__YOUR OBJECTIVE__
Beginning at the line containing "T. Bałaban, *Propagators" in the material below and ending at the line containing "pp. 398–399 [PDF", return each line exactly and add nothing.

__DATA EXCERPTS__
════════
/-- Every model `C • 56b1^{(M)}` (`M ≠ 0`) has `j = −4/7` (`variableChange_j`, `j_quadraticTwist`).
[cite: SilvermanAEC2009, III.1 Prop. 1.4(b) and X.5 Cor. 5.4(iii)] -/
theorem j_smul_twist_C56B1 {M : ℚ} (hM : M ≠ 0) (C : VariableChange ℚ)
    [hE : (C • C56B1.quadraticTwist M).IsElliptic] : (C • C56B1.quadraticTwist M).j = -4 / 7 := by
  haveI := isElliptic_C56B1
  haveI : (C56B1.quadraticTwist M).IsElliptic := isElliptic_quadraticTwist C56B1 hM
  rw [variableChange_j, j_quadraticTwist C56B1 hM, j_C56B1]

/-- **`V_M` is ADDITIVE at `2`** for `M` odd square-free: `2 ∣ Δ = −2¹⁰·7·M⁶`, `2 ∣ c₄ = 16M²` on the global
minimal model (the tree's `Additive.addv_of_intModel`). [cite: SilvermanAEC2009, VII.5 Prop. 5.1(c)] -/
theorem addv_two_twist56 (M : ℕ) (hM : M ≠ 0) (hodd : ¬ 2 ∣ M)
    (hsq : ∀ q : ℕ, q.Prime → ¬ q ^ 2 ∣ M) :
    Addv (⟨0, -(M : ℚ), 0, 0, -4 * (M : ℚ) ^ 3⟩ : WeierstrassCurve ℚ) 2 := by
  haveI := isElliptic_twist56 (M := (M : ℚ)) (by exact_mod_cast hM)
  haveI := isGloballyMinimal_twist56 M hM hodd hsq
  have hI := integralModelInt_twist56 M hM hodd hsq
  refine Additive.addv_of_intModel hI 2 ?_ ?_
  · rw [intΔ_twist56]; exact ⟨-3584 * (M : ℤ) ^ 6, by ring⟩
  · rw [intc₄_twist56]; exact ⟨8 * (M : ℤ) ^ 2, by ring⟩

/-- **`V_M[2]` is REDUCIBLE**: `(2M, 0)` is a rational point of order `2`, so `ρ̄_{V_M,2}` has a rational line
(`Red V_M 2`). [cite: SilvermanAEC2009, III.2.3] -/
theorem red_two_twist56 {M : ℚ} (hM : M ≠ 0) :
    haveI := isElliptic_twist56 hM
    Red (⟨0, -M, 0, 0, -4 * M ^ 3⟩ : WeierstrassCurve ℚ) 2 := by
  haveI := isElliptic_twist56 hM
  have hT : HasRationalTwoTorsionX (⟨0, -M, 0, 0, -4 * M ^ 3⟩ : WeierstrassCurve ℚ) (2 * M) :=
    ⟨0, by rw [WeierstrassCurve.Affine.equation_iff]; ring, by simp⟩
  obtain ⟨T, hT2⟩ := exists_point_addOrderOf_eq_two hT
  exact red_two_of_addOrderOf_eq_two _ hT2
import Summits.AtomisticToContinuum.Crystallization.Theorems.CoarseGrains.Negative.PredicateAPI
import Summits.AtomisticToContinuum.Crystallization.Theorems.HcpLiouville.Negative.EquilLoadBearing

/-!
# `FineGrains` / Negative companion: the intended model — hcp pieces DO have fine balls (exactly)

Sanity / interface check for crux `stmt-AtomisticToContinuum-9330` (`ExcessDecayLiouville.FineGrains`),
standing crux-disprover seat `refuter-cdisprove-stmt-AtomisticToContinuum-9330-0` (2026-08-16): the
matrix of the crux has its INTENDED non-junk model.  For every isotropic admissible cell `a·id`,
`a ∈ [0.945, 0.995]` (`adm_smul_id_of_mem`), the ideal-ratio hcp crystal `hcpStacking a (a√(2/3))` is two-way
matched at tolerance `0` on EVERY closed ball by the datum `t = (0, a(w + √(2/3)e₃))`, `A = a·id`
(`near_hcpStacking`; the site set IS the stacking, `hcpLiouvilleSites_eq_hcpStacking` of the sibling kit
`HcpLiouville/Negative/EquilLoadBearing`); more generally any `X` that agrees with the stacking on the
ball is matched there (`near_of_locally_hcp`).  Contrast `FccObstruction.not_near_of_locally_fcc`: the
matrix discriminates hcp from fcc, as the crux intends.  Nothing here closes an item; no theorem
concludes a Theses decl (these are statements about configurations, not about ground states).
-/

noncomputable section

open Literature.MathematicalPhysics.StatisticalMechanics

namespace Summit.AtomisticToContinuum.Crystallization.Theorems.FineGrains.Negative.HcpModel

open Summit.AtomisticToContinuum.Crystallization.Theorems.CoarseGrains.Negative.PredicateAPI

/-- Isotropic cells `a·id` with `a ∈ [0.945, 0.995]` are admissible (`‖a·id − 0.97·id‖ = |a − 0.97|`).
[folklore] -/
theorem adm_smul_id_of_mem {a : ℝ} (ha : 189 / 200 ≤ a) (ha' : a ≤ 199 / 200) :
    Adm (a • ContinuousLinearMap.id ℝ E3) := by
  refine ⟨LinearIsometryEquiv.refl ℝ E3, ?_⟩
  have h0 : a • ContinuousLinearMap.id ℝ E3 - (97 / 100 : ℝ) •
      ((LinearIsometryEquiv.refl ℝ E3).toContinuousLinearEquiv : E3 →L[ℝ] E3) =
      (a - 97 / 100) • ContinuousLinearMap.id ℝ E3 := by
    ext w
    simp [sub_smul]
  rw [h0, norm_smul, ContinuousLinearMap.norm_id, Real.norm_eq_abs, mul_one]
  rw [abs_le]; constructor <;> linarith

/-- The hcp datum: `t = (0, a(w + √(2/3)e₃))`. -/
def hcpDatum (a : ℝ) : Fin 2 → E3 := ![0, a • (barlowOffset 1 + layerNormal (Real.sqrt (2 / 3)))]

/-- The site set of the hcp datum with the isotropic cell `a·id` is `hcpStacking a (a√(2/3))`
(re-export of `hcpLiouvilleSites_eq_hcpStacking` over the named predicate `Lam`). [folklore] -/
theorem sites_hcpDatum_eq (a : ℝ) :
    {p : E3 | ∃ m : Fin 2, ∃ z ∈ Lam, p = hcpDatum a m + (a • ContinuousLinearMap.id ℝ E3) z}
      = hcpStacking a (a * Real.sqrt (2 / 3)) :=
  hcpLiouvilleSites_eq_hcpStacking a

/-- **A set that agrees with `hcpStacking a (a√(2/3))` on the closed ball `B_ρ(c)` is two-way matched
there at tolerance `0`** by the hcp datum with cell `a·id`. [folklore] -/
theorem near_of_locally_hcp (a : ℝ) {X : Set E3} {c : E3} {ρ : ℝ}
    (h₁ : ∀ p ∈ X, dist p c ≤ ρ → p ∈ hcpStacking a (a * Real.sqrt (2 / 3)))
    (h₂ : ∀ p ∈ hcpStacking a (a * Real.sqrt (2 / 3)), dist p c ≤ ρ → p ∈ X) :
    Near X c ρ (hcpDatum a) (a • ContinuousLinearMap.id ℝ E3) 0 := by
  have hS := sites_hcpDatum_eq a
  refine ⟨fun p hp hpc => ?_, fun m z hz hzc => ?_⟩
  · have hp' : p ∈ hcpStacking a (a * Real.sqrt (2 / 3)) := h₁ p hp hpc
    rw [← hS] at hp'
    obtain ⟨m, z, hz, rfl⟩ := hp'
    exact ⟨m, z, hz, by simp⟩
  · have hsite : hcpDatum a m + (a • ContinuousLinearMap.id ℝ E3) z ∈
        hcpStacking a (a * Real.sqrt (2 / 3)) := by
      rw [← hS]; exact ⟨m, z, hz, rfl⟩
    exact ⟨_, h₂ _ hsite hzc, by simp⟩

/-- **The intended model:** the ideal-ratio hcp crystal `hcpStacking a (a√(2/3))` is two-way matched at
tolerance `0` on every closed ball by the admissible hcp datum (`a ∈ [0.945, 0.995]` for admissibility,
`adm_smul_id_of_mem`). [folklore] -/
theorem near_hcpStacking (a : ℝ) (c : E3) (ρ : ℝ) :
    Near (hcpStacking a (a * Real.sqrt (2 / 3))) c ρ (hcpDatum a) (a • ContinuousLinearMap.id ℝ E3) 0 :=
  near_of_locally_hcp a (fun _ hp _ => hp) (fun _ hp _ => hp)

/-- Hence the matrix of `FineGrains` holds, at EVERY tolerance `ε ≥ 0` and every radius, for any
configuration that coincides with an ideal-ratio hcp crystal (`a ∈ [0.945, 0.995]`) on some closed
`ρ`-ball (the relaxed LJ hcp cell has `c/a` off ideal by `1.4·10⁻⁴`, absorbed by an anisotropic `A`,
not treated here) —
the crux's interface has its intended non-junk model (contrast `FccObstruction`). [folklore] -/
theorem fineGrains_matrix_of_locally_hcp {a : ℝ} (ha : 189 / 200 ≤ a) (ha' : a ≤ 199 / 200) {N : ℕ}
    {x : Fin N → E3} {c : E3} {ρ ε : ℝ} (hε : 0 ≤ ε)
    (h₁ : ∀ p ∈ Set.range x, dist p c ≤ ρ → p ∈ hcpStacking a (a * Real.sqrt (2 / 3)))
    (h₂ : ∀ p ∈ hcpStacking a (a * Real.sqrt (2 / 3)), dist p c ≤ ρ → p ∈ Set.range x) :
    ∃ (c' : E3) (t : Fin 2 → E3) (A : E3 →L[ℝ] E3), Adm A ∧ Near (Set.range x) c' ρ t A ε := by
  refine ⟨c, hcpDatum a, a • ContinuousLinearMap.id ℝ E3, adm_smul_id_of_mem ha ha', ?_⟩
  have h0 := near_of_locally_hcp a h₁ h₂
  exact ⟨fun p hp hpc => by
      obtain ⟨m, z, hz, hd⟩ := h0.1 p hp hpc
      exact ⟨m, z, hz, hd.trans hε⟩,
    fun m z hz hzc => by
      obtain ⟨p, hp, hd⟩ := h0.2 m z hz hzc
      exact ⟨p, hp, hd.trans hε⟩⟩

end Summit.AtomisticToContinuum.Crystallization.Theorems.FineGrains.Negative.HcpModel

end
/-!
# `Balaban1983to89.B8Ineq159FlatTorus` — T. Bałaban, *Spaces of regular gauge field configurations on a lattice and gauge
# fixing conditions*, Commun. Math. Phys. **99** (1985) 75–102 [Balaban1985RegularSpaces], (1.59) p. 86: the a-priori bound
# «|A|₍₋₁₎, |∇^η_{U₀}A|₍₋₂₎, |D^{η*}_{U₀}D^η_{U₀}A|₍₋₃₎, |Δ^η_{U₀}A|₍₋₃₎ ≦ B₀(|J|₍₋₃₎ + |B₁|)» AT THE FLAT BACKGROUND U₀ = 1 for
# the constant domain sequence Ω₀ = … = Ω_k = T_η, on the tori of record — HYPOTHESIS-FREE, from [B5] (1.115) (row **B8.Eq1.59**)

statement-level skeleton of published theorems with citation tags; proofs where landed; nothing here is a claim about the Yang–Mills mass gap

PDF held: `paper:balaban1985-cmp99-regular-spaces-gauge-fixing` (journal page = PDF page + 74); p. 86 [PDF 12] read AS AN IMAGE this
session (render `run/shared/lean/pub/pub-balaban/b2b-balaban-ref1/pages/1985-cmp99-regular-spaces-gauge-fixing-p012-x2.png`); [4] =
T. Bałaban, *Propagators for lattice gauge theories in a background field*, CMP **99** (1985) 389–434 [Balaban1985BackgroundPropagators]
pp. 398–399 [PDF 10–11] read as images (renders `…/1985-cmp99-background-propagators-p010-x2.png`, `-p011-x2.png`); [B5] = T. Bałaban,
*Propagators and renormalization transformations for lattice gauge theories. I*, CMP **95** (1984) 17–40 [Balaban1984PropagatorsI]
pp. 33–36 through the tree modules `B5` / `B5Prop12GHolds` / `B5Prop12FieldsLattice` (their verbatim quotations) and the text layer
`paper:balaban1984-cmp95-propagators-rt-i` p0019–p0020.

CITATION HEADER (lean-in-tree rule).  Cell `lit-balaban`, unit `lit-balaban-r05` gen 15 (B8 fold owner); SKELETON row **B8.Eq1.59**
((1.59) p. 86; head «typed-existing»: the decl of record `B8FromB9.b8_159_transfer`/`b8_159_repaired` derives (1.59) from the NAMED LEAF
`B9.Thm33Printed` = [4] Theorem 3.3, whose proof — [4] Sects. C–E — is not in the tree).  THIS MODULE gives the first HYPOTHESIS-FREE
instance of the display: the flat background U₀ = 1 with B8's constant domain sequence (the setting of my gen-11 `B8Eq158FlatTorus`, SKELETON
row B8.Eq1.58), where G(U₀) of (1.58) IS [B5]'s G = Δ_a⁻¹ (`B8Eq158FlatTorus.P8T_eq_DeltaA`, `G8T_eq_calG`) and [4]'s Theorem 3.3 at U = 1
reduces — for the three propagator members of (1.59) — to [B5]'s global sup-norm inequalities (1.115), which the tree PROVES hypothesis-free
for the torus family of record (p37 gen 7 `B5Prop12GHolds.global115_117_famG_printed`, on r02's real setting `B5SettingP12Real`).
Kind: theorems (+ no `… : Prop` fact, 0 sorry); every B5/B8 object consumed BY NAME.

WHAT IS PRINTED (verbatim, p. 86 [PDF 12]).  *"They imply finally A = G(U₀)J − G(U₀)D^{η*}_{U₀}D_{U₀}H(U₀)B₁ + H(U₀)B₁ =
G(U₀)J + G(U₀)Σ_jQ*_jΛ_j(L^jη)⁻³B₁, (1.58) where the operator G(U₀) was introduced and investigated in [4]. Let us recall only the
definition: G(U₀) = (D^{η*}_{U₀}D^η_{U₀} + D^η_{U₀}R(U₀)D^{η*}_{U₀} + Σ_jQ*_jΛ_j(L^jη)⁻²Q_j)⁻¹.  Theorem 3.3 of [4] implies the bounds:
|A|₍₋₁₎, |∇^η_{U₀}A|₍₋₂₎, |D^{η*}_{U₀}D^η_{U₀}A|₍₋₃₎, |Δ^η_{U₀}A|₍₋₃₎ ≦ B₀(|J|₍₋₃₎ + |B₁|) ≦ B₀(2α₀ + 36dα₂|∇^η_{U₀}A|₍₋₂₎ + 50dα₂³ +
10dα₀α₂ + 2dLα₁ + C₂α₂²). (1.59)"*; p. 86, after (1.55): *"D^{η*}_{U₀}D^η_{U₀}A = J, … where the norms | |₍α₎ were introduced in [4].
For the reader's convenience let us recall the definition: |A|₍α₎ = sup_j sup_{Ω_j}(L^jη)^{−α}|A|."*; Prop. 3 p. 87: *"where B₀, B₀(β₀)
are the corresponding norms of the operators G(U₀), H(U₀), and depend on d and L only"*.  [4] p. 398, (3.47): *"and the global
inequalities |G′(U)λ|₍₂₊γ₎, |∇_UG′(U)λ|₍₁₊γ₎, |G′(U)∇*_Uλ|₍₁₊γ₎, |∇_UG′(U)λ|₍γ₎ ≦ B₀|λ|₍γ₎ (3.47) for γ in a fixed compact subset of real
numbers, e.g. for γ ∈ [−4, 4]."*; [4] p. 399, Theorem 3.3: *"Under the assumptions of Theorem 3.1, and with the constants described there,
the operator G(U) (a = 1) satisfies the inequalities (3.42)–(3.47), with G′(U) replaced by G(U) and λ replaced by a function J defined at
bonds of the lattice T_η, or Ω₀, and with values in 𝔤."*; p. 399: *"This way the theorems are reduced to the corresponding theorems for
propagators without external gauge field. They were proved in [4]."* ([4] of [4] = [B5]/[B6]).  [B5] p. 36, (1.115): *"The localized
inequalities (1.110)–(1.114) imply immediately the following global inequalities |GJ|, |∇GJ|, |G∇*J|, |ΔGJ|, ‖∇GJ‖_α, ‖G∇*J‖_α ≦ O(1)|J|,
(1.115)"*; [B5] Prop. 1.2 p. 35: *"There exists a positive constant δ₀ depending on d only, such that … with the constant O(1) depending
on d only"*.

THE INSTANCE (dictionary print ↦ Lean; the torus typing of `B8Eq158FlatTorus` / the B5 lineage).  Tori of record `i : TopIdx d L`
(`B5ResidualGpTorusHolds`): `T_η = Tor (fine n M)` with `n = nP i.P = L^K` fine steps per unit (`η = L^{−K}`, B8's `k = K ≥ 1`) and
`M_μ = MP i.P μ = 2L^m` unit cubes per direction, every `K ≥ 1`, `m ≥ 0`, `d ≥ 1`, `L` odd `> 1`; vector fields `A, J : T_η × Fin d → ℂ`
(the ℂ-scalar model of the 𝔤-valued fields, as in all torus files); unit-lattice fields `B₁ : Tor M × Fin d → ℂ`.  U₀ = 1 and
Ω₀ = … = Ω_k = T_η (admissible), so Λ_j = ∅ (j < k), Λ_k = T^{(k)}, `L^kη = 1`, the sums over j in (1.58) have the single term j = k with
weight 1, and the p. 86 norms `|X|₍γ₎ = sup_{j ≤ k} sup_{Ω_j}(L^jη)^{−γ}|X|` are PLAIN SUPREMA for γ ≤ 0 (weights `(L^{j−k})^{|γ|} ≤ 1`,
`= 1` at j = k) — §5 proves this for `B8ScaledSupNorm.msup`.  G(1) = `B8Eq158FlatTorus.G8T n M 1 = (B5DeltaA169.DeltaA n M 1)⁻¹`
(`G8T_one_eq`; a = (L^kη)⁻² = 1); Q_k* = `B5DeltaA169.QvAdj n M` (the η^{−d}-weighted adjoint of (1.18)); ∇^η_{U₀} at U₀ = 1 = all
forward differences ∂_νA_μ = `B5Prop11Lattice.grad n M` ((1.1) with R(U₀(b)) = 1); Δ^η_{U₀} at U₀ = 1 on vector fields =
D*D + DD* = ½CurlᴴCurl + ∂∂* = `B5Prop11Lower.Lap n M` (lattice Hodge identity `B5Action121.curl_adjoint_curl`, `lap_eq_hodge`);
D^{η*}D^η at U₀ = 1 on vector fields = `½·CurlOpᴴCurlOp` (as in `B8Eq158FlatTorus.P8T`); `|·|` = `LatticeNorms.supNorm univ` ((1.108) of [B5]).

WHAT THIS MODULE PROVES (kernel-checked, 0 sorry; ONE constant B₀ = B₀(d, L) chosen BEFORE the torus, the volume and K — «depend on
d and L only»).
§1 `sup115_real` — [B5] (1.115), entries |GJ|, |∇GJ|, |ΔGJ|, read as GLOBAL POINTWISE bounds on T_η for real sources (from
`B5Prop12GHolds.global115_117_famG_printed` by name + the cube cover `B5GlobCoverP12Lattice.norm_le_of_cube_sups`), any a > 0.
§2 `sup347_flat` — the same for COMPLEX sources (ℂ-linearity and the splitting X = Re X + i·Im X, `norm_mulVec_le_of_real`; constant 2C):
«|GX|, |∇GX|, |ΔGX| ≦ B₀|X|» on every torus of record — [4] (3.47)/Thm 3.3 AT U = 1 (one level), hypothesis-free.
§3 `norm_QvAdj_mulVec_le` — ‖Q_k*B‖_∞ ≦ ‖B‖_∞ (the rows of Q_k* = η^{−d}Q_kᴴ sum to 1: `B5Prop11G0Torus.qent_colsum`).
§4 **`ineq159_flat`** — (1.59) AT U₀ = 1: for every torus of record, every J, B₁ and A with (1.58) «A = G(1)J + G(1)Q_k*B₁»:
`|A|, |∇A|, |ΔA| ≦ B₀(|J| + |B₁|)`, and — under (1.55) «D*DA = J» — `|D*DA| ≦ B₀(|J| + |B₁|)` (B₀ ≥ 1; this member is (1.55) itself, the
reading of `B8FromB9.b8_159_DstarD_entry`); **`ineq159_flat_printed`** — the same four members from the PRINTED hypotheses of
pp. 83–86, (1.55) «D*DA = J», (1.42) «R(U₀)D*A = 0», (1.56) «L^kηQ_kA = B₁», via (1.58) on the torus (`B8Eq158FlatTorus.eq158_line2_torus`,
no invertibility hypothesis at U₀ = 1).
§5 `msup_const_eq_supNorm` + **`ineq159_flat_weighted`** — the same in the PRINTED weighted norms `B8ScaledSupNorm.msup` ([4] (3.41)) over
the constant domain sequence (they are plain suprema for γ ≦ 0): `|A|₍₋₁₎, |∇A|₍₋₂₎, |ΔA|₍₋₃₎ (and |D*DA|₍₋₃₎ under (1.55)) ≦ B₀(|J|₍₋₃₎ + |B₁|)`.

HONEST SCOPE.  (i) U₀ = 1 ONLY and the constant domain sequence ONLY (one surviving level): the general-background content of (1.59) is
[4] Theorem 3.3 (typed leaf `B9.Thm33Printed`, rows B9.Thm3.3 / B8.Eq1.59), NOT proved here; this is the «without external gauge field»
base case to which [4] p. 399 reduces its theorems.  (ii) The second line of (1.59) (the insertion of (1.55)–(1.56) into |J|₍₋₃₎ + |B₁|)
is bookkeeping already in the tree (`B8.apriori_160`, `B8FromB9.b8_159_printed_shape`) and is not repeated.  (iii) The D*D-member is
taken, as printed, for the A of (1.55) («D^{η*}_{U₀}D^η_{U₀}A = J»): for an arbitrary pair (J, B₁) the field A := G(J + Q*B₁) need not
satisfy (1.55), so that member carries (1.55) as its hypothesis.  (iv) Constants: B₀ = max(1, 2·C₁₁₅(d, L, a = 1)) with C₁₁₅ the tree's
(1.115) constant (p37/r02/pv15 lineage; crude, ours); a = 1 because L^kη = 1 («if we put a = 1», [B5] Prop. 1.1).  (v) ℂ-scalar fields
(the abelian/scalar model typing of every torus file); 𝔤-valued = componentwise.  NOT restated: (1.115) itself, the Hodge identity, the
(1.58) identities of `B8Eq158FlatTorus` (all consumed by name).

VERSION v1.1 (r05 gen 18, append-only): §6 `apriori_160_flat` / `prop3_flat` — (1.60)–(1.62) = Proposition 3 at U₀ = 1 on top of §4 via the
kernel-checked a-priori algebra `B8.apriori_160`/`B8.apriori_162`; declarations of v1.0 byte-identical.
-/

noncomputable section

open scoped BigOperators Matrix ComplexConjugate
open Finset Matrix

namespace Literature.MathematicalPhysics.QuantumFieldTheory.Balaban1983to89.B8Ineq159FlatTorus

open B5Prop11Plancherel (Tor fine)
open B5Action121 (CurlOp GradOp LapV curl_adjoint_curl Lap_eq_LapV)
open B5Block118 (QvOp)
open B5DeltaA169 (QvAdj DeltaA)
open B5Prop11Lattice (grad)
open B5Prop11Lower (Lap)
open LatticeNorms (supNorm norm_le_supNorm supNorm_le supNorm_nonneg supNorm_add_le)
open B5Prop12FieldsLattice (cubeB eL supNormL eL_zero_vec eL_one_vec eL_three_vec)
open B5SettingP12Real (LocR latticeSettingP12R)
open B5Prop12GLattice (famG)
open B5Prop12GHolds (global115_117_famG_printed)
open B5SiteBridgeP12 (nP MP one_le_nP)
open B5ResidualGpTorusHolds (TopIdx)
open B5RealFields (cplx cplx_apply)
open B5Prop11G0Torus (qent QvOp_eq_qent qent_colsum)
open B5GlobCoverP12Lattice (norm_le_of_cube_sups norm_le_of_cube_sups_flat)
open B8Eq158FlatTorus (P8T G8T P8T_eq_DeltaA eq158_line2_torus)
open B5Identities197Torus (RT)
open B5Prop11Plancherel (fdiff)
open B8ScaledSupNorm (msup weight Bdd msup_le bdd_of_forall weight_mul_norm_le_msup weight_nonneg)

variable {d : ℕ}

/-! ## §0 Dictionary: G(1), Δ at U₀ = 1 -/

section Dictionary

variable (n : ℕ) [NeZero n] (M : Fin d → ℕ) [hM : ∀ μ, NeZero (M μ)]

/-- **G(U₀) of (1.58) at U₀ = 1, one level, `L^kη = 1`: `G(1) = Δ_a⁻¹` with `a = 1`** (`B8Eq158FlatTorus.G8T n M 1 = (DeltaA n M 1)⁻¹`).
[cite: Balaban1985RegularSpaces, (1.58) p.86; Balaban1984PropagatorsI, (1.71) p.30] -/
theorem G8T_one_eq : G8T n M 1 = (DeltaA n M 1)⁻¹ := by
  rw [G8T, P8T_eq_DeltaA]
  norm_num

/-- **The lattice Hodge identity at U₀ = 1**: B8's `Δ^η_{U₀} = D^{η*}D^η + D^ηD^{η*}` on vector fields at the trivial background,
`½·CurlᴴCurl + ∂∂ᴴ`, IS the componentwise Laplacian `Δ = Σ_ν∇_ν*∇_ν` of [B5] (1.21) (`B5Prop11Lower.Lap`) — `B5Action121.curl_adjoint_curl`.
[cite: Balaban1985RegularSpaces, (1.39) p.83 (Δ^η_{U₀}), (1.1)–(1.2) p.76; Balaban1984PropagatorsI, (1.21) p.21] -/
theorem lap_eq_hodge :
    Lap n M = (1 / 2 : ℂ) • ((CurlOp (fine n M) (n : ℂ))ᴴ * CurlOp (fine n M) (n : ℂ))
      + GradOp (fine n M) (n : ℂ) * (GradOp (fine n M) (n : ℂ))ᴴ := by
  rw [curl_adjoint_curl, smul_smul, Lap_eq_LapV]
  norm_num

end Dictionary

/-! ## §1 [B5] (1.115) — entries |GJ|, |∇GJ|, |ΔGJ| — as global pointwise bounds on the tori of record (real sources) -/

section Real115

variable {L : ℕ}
════════
__FINAL ANSWER__
T. Bałaban, *Propagators for lattice gauge theories in a background field*, CMP **99** (1985) 389–434 [Balaban1985BackgroundPropagators]
pp. 398–399 [PDF 10–11] read as images (renders `…/1985-cmp99-background-propagators-p010-x2.png`, `-p011-x2.png`); [B5] = T. Bałaban,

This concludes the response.